### [Collected data]

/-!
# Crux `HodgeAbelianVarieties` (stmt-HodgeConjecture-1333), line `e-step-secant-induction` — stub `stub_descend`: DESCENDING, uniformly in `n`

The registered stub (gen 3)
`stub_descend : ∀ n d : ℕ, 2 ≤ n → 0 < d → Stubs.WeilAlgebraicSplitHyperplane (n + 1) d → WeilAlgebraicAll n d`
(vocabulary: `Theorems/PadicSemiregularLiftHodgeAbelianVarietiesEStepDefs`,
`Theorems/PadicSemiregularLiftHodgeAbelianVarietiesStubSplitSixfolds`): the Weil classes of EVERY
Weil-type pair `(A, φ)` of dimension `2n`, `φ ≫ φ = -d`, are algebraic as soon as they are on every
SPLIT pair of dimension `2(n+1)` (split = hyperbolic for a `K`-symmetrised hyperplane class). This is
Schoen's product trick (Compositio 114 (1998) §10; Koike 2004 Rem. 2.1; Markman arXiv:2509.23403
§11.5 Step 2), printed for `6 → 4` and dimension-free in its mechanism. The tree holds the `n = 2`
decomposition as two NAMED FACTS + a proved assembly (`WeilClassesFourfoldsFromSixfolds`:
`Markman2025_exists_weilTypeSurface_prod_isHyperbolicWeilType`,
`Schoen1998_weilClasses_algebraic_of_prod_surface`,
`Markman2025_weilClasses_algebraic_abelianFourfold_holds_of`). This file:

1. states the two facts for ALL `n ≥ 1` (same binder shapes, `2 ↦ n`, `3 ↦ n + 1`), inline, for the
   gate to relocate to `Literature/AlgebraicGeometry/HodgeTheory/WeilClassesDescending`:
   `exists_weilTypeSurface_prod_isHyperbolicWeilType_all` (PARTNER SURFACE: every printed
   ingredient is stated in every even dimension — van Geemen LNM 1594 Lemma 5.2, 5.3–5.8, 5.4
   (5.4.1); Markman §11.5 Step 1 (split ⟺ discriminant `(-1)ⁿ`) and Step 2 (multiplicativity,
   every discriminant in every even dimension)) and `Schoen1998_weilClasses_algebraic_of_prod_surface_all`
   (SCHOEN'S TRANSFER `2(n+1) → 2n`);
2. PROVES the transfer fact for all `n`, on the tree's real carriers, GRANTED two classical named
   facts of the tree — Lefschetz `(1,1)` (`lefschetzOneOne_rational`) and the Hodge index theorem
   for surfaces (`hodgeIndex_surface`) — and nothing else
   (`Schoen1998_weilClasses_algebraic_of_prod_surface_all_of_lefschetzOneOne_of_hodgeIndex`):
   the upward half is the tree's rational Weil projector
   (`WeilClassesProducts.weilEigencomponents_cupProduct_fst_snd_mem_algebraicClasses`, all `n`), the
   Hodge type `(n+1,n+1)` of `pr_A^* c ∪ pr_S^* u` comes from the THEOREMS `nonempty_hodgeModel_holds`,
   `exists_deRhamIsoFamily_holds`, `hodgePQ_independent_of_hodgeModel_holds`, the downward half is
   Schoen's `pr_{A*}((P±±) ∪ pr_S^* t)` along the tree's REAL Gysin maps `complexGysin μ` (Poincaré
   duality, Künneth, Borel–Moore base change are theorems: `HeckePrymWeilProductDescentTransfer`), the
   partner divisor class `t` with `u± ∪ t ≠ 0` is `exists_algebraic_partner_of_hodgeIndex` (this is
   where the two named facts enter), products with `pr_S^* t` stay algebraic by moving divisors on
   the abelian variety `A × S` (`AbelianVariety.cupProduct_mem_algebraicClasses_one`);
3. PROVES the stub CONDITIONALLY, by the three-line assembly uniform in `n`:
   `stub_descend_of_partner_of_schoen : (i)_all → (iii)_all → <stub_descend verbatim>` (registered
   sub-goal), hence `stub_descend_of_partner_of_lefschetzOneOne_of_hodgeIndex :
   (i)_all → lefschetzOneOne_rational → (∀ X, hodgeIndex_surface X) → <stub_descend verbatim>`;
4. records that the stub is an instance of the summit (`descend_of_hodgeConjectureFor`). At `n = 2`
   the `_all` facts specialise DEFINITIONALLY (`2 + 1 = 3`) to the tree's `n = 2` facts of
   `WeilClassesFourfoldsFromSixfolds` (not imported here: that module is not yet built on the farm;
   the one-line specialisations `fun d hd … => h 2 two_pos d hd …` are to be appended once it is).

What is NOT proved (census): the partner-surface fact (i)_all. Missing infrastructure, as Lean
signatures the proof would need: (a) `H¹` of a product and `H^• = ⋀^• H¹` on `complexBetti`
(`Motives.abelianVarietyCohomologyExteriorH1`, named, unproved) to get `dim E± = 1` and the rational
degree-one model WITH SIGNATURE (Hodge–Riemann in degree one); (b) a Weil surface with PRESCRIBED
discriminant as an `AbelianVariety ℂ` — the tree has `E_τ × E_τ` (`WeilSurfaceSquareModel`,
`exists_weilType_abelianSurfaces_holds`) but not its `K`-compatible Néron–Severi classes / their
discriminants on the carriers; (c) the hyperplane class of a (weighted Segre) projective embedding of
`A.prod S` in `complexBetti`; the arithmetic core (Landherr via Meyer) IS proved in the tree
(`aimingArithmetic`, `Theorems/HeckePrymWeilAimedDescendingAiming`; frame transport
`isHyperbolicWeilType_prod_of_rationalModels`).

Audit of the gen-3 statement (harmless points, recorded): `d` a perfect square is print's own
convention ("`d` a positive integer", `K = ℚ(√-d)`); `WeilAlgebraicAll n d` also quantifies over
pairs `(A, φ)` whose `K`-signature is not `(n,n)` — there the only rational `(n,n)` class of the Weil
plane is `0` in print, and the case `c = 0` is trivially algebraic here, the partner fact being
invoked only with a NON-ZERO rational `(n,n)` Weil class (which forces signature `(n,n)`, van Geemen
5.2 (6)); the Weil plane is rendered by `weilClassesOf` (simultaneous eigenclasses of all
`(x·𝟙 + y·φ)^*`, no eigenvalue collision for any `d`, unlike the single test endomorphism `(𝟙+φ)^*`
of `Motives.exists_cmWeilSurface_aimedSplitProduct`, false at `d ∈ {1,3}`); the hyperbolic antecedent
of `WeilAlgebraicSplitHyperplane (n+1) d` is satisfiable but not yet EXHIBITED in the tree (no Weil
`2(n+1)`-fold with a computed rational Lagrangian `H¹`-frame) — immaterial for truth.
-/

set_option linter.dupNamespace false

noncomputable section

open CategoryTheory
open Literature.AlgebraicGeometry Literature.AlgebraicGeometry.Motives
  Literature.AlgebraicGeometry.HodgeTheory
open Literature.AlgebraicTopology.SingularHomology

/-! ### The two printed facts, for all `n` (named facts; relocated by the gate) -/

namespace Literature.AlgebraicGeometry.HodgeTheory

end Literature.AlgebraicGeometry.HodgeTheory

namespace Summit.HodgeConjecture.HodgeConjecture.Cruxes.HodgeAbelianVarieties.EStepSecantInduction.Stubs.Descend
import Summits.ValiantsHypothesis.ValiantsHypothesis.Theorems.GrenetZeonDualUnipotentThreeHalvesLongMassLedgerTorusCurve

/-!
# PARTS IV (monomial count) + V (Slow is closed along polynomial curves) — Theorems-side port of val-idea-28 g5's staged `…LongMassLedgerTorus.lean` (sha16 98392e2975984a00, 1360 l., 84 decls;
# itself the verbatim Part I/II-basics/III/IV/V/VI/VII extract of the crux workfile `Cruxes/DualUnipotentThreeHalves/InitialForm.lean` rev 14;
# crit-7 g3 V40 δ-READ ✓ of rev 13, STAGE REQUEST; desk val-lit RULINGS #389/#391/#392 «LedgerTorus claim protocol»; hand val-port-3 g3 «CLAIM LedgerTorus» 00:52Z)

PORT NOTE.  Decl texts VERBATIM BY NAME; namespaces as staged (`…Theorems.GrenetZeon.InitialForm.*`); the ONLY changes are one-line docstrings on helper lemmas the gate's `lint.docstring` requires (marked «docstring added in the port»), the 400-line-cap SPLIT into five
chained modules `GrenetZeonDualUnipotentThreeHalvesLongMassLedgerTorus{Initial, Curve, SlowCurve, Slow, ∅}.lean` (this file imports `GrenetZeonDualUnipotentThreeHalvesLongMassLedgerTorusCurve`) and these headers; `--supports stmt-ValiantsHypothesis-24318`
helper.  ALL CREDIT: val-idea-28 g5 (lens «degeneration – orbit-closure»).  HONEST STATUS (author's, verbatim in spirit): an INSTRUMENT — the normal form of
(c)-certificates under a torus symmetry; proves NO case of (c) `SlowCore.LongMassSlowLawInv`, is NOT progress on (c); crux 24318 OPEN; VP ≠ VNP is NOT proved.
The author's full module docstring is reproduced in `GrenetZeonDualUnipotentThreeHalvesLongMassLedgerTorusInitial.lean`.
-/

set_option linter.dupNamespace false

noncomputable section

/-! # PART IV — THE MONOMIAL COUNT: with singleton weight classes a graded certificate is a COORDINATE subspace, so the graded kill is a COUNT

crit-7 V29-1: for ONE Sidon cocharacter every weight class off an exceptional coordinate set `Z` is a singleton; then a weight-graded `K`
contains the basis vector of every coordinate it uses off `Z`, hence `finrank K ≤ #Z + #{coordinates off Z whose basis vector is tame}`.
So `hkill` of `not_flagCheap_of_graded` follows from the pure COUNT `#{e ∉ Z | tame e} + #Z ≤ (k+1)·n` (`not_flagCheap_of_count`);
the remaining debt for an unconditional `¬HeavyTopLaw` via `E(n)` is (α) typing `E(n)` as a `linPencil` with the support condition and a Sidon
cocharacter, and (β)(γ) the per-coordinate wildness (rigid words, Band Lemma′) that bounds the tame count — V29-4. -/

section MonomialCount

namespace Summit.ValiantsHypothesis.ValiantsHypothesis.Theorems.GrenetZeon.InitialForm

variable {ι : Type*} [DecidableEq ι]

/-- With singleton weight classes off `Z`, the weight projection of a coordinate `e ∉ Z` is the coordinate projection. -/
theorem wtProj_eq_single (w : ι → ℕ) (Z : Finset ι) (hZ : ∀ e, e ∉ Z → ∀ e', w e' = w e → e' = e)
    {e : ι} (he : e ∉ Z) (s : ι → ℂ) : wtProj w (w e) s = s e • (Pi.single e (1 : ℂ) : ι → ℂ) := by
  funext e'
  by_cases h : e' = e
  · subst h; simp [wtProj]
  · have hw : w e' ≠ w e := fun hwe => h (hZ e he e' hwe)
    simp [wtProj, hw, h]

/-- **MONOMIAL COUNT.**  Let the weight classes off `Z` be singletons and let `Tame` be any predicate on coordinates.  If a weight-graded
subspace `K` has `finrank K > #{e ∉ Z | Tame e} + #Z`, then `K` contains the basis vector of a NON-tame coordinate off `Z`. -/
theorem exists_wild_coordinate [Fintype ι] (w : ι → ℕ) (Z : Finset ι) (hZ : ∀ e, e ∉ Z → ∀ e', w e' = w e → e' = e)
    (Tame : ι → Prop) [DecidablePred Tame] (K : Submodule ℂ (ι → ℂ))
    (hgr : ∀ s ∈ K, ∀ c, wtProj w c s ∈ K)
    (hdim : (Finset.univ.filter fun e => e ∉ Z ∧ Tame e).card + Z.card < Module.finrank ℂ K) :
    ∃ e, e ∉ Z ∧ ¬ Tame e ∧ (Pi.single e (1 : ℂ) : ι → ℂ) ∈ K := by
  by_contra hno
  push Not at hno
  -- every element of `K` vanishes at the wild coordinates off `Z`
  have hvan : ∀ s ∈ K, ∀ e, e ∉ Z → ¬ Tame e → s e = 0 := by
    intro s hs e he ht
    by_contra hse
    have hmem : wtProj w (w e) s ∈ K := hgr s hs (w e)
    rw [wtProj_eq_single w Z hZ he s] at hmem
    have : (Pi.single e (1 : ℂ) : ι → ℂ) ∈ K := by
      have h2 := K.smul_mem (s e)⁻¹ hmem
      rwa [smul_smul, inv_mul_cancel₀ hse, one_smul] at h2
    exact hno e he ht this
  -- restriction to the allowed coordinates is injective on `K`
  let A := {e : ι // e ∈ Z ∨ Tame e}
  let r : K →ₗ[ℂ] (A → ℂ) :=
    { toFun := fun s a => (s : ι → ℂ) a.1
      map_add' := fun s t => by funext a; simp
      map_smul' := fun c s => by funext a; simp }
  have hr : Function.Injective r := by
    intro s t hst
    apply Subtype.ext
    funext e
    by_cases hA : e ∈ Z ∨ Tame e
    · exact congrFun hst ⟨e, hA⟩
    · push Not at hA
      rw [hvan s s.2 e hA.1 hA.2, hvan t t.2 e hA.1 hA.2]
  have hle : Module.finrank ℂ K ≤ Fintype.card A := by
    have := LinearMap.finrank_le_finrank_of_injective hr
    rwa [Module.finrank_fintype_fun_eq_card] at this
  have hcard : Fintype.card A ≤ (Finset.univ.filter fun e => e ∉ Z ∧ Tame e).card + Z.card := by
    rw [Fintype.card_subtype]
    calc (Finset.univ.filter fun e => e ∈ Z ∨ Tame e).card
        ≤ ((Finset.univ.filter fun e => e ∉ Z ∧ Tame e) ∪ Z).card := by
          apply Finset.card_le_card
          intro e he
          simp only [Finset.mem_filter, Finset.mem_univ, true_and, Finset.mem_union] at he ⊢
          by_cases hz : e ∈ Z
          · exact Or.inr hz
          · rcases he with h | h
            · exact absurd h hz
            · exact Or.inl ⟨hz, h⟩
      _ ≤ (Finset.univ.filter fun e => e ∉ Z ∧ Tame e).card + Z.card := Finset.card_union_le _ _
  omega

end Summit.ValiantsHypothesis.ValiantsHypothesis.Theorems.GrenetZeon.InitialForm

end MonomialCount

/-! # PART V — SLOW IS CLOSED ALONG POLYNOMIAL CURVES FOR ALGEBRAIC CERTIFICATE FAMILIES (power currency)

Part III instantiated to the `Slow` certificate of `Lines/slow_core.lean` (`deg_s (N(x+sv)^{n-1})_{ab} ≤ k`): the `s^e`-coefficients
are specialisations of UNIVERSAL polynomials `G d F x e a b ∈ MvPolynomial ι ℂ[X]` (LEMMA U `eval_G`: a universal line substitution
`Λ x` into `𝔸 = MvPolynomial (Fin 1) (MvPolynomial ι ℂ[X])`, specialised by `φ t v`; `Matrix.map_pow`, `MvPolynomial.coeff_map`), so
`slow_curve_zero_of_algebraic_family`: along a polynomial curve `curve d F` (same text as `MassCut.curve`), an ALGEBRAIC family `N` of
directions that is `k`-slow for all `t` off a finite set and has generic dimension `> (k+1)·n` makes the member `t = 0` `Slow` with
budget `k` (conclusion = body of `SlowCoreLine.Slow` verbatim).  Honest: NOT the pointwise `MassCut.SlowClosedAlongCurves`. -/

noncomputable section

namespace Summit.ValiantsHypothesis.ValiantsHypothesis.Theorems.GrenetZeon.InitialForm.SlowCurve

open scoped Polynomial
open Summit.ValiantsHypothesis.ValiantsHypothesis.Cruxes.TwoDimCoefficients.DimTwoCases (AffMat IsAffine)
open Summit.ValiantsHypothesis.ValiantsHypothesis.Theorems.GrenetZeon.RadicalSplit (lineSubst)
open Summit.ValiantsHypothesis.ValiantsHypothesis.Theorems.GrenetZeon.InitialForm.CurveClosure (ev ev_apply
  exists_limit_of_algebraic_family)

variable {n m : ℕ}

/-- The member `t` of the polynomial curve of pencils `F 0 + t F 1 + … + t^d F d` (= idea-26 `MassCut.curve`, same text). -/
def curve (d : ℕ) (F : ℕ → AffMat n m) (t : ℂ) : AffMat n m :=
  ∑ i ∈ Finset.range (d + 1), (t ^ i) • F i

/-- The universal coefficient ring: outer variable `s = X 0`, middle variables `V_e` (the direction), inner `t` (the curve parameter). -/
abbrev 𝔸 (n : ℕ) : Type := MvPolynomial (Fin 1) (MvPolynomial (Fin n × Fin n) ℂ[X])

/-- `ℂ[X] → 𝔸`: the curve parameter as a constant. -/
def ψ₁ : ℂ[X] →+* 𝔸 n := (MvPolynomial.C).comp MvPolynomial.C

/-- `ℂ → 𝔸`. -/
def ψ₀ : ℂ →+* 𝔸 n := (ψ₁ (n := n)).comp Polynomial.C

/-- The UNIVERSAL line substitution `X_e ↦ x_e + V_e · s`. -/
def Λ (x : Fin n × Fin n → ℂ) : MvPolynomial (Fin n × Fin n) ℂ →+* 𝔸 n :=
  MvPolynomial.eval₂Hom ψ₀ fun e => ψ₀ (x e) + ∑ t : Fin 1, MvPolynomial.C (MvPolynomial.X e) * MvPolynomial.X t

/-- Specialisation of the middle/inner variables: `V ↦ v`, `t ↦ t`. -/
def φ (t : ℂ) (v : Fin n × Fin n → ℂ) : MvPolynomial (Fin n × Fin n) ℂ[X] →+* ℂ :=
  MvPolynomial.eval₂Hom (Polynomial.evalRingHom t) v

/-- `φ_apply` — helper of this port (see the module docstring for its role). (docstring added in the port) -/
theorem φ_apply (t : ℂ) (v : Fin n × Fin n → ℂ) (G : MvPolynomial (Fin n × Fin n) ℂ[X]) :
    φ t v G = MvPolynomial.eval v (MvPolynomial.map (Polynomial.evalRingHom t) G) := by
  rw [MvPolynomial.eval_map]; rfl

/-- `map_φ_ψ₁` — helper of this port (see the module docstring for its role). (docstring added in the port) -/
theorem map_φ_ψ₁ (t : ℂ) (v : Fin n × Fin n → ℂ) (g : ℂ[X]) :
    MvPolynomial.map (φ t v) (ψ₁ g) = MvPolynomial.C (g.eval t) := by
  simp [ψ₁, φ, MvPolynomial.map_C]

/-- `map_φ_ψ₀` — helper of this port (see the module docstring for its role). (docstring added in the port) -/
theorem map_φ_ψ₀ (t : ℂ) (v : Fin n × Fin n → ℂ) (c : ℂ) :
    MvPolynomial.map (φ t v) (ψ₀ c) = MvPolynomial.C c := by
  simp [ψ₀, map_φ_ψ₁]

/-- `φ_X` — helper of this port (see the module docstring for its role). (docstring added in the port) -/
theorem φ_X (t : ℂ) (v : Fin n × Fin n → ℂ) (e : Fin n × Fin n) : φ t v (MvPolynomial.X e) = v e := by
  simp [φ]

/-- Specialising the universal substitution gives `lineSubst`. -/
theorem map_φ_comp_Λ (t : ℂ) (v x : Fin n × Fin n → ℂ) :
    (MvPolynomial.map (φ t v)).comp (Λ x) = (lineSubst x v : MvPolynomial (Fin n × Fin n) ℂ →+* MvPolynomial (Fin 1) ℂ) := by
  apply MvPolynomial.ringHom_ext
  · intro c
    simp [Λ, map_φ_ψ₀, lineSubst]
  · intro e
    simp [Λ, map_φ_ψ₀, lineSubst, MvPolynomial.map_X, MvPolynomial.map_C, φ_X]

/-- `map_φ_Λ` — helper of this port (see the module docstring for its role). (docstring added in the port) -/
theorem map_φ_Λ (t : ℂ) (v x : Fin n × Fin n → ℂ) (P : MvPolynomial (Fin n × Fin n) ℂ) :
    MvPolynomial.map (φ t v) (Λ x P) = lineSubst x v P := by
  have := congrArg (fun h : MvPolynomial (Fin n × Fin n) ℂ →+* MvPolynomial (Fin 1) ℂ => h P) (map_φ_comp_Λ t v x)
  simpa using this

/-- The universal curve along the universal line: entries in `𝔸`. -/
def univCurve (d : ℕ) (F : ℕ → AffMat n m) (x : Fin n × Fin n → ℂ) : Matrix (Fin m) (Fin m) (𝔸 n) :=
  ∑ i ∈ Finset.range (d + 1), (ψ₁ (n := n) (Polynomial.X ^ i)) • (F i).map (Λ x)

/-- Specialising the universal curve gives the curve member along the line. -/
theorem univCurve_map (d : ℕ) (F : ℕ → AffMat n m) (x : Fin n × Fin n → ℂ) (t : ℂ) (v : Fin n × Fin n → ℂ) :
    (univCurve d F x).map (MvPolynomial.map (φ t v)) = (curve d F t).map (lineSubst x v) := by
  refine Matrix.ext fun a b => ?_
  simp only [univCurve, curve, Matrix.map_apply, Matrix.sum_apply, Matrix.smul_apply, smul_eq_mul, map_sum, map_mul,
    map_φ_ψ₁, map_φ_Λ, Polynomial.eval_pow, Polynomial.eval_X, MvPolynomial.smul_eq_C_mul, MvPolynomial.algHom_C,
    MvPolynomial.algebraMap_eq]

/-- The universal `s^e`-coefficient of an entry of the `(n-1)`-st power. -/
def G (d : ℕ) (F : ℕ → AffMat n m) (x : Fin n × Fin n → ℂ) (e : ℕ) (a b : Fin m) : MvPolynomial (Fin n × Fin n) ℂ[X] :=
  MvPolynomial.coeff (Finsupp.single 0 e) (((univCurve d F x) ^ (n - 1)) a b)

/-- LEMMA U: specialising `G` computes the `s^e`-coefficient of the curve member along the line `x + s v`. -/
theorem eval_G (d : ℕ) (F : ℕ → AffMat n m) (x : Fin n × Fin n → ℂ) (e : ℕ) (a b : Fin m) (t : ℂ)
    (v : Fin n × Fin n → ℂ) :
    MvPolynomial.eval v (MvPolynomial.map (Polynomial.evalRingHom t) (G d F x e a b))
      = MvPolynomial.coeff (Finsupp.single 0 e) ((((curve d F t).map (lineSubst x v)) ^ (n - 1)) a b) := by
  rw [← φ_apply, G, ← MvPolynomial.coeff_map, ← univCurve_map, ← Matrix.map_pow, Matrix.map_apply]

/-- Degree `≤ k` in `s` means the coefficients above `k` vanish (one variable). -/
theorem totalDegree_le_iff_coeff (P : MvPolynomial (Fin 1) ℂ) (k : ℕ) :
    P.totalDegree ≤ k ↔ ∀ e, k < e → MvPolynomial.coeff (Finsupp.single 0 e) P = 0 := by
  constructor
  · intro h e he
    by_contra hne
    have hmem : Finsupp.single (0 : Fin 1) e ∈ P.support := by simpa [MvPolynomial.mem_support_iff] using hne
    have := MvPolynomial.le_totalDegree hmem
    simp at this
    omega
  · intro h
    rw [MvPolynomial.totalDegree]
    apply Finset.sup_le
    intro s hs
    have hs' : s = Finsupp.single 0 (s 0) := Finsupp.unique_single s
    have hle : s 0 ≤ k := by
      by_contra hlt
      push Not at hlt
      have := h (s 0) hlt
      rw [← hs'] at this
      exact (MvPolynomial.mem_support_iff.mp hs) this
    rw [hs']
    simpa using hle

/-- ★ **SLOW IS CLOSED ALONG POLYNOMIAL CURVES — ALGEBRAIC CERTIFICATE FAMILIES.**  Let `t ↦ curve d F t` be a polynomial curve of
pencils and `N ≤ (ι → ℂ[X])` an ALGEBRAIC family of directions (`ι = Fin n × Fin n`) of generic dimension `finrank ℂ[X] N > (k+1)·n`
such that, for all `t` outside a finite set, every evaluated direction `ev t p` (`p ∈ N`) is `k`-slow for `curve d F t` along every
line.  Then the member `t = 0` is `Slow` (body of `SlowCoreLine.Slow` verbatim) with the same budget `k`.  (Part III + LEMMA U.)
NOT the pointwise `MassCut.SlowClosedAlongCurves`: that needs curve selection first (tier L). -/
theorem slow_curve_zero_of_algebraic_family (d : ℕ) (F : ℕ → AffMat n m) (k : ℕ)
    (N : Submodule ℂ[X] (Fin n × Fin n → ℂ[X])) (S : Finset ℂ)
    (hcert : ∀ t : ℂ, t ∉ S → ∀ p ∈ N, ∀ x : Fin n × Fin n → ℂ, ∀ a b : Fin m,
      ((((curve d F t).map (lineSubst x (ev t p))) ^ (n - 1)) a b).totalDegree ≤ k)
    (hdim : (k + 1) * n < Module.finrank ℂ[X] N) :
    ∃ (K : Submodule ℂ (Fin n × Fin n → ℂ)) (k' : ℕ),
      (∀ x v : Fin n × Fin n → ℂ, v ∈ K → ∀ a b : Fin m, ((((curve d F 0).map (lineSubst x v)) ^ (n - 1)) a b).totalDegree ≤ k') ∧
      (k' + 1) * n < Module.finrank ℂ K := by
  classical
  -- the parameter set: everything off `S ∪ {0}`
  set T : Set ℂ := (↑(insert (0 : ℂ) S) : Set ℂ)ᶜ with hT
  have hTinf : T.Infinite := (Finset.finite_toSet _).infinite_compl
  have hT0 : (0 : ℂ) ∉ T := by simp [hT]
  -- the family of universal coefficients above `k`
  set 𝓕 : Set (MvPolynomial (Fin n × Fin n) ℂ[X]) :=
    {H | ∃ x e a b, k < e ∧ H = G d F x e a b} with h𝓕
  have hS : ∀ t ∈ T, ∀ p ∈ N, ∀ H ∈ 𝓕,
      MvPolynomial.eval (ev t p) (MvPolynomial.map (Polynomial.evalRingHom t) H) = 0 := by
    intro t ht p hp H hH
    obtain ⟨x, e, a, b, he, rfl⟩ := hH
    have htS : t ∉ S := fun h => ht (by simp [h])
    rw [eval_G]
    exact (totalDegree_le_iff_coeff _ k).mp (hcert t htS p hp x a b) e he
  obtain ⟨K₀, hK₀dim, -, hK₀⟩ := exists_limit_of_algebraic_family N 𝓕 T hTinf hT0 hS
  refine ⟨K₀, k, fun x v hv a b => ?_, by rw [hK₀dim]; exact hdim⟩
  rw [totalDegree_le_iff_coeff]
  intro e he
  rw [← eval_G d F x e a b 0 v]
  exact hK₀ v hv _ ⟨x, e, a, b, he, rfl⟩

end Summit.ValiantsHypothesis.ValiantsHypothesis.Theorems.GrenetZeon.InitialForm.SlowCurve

### [TO DO]
Find "discriminants on the" in the entries above and copy that whole line exactly, then each line after it through the line that contains "Audit of the".

### [ANSWER FOR THIS EXERCISE]
discriminants on the carriers; (c) the hyperplane class of a (weighted Segre) projective embedding of
`A.prod S` in `complexBetti`; the arithmetic core (Landherr via Meyer) IS proved in the tree
(`aimingArithmetic`, `Theorems/HeckePrymWeilAimedDescendingAiming`; frame transport
`isHyperbolicWeilType_prod_of_rationalModels`).

Audit of the gen-3 statement (harmless points, recorded): `d` a perfect square is print's own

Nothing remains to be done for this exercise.